▶ **SUPPLIED RECORDS**
include hf hK hH hy in
/-- **`gr(B) = gr(A)/in(t)`: the tangent cone ideal `J_ȳ ⊆ k_B[Y]` of `B` is the image of the tangent cone ideal
`J_{(t,y)} ⊆ k_A[X_0, X]` of `A` under `X_0 ↦ 0`, `X_{i+1} ↦ Y_i`**, in the equality case `H⁽¹⁾(B) = H⁽⁰⁾(A)` (where `(𝔪ⁿ : t) = 𝔪ⁿ⁻¹`
supplies, for a form `G(Y)` over `B` vanishing to order `d + 1` at `ȳ`, a form `G̃(X) − X_0·H(X_0, X)` over `A` vanishing to
order `d + 1` at `(t, y)`). [cite: Dietel2015, Prop. (4.6.5) (ii) p. 58] [cite: Hironaka1970NumericalCharacters, Prop. 6] -/
theorem tangentConeIdeal_eq_map_of_hilbertSamuelFun_one_eq :
    tangentConeIdeal ybar hybar =
      (tangentConeIdeal (Fin.cons t y : Fin (e + 1) → A) (span_range_cons_eq_maximalIdeal hf hK hybar hy)).map
        (((aeval (Fin.cons 0 X : Fin (e + 1) → MvPolynomial (Fin e) (ResidueField B)) :
            MvPolynomial (Fin (e + 1)) (ResidueField B) →ₐ[ResidueField B] MvPolynomial (Fin e) (ResidueField B)) :
            MvPolynomial (Fin (e + 1)) (ResidueField B) →+* MvPolynomial (Fin e) (ResidueField B)).comp
          (MvPolynomial.map (ResidueField.map (algebraMap A B)))) := by
  classical
  haveI : IsNoetherianRing B := isNoetherianRing_of_surjective_algebraMap hf
  have hz := span_range_cons_eq_maximalIdeal hf hK hybar hy
  set θ := ((aeval (Fin.cons 0 X : Fin (e + 1) → MvPolynomial (Fin e) (ResidueField B)) :
            MvPolynomial (Fin (e + 1)) (ResidueField B) →ₐ[ResidueField B] MvPolynomial (Fin e) (ResidueField B)) :
            MvPolynomial (Fin (e + 1)) (ResidueField B) →+* MvPolynomial (Fin e) (ResidueField B)).comp
          (MvPolynomial.map (ResidueField.map (algebraMap A B))) with hθ
  have hθF : ∀ F : MvPolynomial (Fin (e + 1)) A, θ (MvPolynomial.map (residue A) F) =
      MvPolynomial.map (residue B) ((aeval (Fin.cons 0 X : Fin (e + 1) → MvPolynomial (Fin e) B) :
          MvPolynomial (Fin (e + 1)) B →ₐ[B] MvPolynomial (Fin e) B) (MvPolynomial.map (algebraMap A B) F)) := fun F => by
    rw [hθ, RingHom.comp_apply]
    exact killFirst_map_map_residue F
  -- evaluation at `ȳ` of `F(0, Y)` is `f(F(t, y))`
  have heval : ∀ F : MvPolynomial (Fin (e + 1)) A,
      eval ybar ((aeval (Fin.cons 0 X : Fin (e + 1) → MvPolynomial (Fin e) B) :
          MvPolynomial (Fin (e + 1)) B →ₐ[B] MvPolynomial (Fin e) B) (MvPolynomial.map (algebraMap A B) F)) =
        algebraMap A B (eval (Fin.cons t y : Fin (e + 1) → A) F) := fun F => by
    have hfun : (fun i => aeval ybar ((Fin.cons 0 X : Fin (e + 1) → MvPolynomial (Fin e) B) i)) =
        (Fin.cons 0 ybar : Fin (e + 1) → B) := by
      funext i
      refine Fin.cases ?_ (fun j => ?_) i
      · simp only [Fin.cons_zero, map_zero]
      · simp only [Fin.cons_succ, aeval_X]
    have hcomp : (aeval ybar : MvPolynomial (Fin e) B →ₐ[B] B).comp
        (aeval (Fin.cons 0 X : Fin (e + 1) → MvPolynomial (Fin e) B)) = aeval (Fin.cons 0 ybar : Fin (e + 1) → B) := by
      rw [MvPolynomial.comp_aeval, hfun]
    have happ := congrArg (fun φ : MvPolynomial (Fin (e + 1)) B →ₐ[B] B => φ (MvPolynomial.map (algebraMap A B) F)) hcomp
    simp only [AlgHom.comp_apply, aeval_eq_eval] at happ
    rw [map_eval, algebraMap_comp_cons hK hy, ← happ]
  apply le_antisymm
  · -- `J_ȳ ⊆ θ(J_z)`
    rw [tangentConeIdeal, Ideal.span_le]
    intro g hg
    obtain ⟨d, hgd⟩ := Set.mem_iUnion.mp hg
    obtain ⟨G, hGhom, hGy, rfl⟩ := (mem_symbolForms_iff_exists_form ybar hybar).mp hgd
    -- lift `G` to a form over `A`
    obtain ⟨G₁, rfl⟩ := MvPolynomial.map_surjective (algebraMap A B) hf G
    set Gt : MvPolynomial (Fin e) A := homogeneousComponent d G₁ with hGt
    have hGthom : Gt.IsHomogeneous d := homogeneousComponent_isHomogeneous d G₁
    have hGtmap : MvPolynomial.map (algebraMap A B) Gt = MvPolynomial.map (algebraMap A B) G₁ := by
      rw [hGt, map_homogeneousComponent, homogeneousComponent_eq_self hGhom]
    -- `Ĝ = G̃(X_1..X_e)` as a form in `X_0, X`
    set Gh : MvPolynomial (Fin (e + 1)) A := rename Fin.succ Gt with hGh
    have hGhhom : Gh.IsHomogeneous d := hGthom.rename_isHomogeneous
    have hGheval : eval (Fin.cons t y : Fin (e + 1) → A) Gh = eval y Gt := by
      rw [hGh, eval_rename]; rfl
    -- `f(G̃(y)) = G(ȳ) ∈ 𝔪_B^{d+1}`, so `G̃(y) ∈ 𝔪_A^{d+1} + tA`
    have hfG : algebraMap A B (eval y Gt) ∈ maximalIdeal B ^ (d + 1) := by
      rw [map_eval, hGtmap]
      have : (algebraMap A B) ∘ y = ybar := funext hy
      rwa [this]
    rw [← map_pow_maximalIdeal_eq_of_surjective hf, ← Ideal.mem_comap, Ideal.comap_map_of_surjective _ hf,
      ← RingHom.ker_eq_comap_bot, hK, Submodule.mem_sup] at hfG
    obtain ⟨m, hm, s, hs, hms⟩ := hfG
    obtain ⟨c, rfl⟩ := Ideal.mem_span_singleton'.mp hs
    -- `G̃(y) ∈ 𝔪^d`, hence `t c ∈ 𝔪^d`
    have hGd : eval y Gt ∈ maximalIdeal A ^ d := by
      rw [← hGheval]; exact Literature.RingTheory.HilbertSamuel.eval_mem_pow_of_isHomogeneous _ hz hGhhom
    cases d with
    | zero =>
      -- degree `0`: `G̃` is a constant in `𝔪`, so `ḡ = 0`
      have hc : Gt = C (coeff 0 G₁) := by rw [hGt, homogeneousComponent_zero]
      have hG0 : MvPolynomial.map (residue B) (MvPolynomial.map (algebraMap A B) G₁) = 0 := by
        have hcoef : algebraMap A B (coeff 0 G₁) ∈ maximalIdeal B := by
          have h1 := hGy
          rw [← hGtmap, hc, map_C, eval_C, zero_add, pow_one] at h1
          exact h1
        rw [← hGtmap, hc, map_C, map_C, (residue_eq_zero_iff _).mpr hcoef, C_0]
      rw [hG0]; exact Ideal.zero_mem _
    | succ d =>
      have htc : t * c ∈ maximalIdeal A ^ (d + 1) := by
        have h' : c * t = eval y Gt - m := by rw [← hms]; ring
        rw [mul_comm, h']
        exact Ideal.sub_mem _ hGd (Ideal.pow_le_pow_right (Nat.le_succ _) hm)
      have hc : c ∈ maximalIdeal A ^ d := mem_pow_of_mul_mem_pow_succ_of_hilbertSamuelFun_one_eq hf hK hH d htc
      rw [← hz] at hc
      obtain ⟨Hc, hHchom, hHc⟩ := (Ideal.mem_span_pow_iff_exists_isHomogeneous _ c).mp hc
      -- the form `F = Ĝ − X_0 · H_c` over `A`
      set F : MvPolynomial (Fin (e + 1)) A := Gh - Hc * X 0 with hF
      have hFhom : F.IsHomogeneous (d + 1) := hGhhom.sub (hHchom.mul (isHomogeneous_X A (0 : Fin (e + 1))))
      have hFeval : eval (Fin.cons t y : Fin (e + 1) → A) F ∈ maximalIdeal A ^ (d + 1 + 1) := by
        rw [hF, map_sub, map_mul, eval_X, Fin.cons_zero, hGheval, hHc]
        have h' : eval y Gt - c * t = m := by rw [← hms]; ring
        rw [h']; exact hm
      have hFmem : MvPolynomial.map (residue A) F ∈ tangentConeIdeal (Fin.cons t y : Fin (e + 1) → A) hz :=
        mem_tangentConeIdeal_of_mem_symbolForms _ hz (d + 1)
          ((mem_symbolForms_iff_exists_form _ hz).mpr ⟨F, hFhom, hFeval, rfl⟩)
      have hθF' : θ (MvPolynomial.map (residue A) F) = MvPolynomial.map (residue B) (MvPolynomial.map (algebraMap A B) G₁) := by
        rw [hθF, hF, map_sub, map_sub, map_mul, map_mul, map_X, aeval_X, Fin.cons_zero, mul_zero, sub_zero, hGh,
          killFirst_map_rename_succ, hGtmap]
      rw [← hθF']
      exact Ideal.mem_map_of_mem _ hFmem
  · -- `θ(J_z) ⊆ J_ȳ`
    rw [Ideal.map_le_iff_le_comap, tangentConeIdeal, Ideal.span_le]
    intro g hg
    obtain ⟨d, hgd⟩ := Set.mem_iUnion.mp hg
    obtain ⟨F, hFhom, hFz, rfl⟩ := (mem_symbolForms_iff_exists_form _ hz).mp hgd
    rw [SetLike.mem_coe, Ideal.mem_comap, hθF]
    refine mem_tangentConeIdeal_of_mem_symbolForms _ hybar d ((mem_symbolForms_iff_exists_form ybar hybar).mpr
      ⟨_, isHomogeneous_killFirst (hFhom.map (algebraMap A B)), ?_, rfl⟩)
    rw [heval, ← map_pow_maximalIdeal_eq_of_surjective hf]
    exact Ideal.mem_map_of_mem _ hFz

▶ **TASK DESCRIPTION**
Would you please write out, exactly and with no other lines, the stretch of the listing above from the line containing "have hc : c" through the line containing "((mem_symbolForms_iff_exists_form _ hz).mpr"?

▶ **RESULT OF THE TASK**
      have hc : c ∈ maximalIdeal A ^ d := mem_pow_of_mul_mem_pow_succ_of_hilbertSamuelFun_one_eq hf hK hH d htc
      rw [← hz] at hc
      obtain ⟨Hc, hHchom, hHc⟩ := (Ideal.mem_span_pow_iff_exists_isHomogeneous _ c).mp hc
      -- the form `F = Ĝ − X_0 · H_c` over `A`
      set F : MvPolynomial (Fin (e + 1)) A := Gh - Hc * X 0 with hF
      have hFhom : F.IsHomogeneous (d + 1) := hGhhom.sub (hHchom.mul (isHomogeneous_X A (0 : Fin (e + 1))))
      have hFeval : eval (Fin.cons t y : Fin (e + 1) → A) F ∈ maximalIdeal A ^ (d + 1 + 1) := by
        rw [hF, map_sub, map_mul, eval_X, Fin.cons_zero, hGheval, hHc]
        have h' : eval y Gt - c * t = m := by rw [← hms]; ring
        rw [h']; exact hm
      have hFmem : MvPolynomial.map (residue A) F ∈ tangentConeIdeal (Fin.cons t y : Fin (e + 1) → A) hz :=
        mem_tangentConeIdeal_of_mem_symbolForms _ hz (d + 1)
          ((mem_symbolForms_iff_exists_form _ hz).mpr ⟨F, hFhom, hFeval, rfl⟩)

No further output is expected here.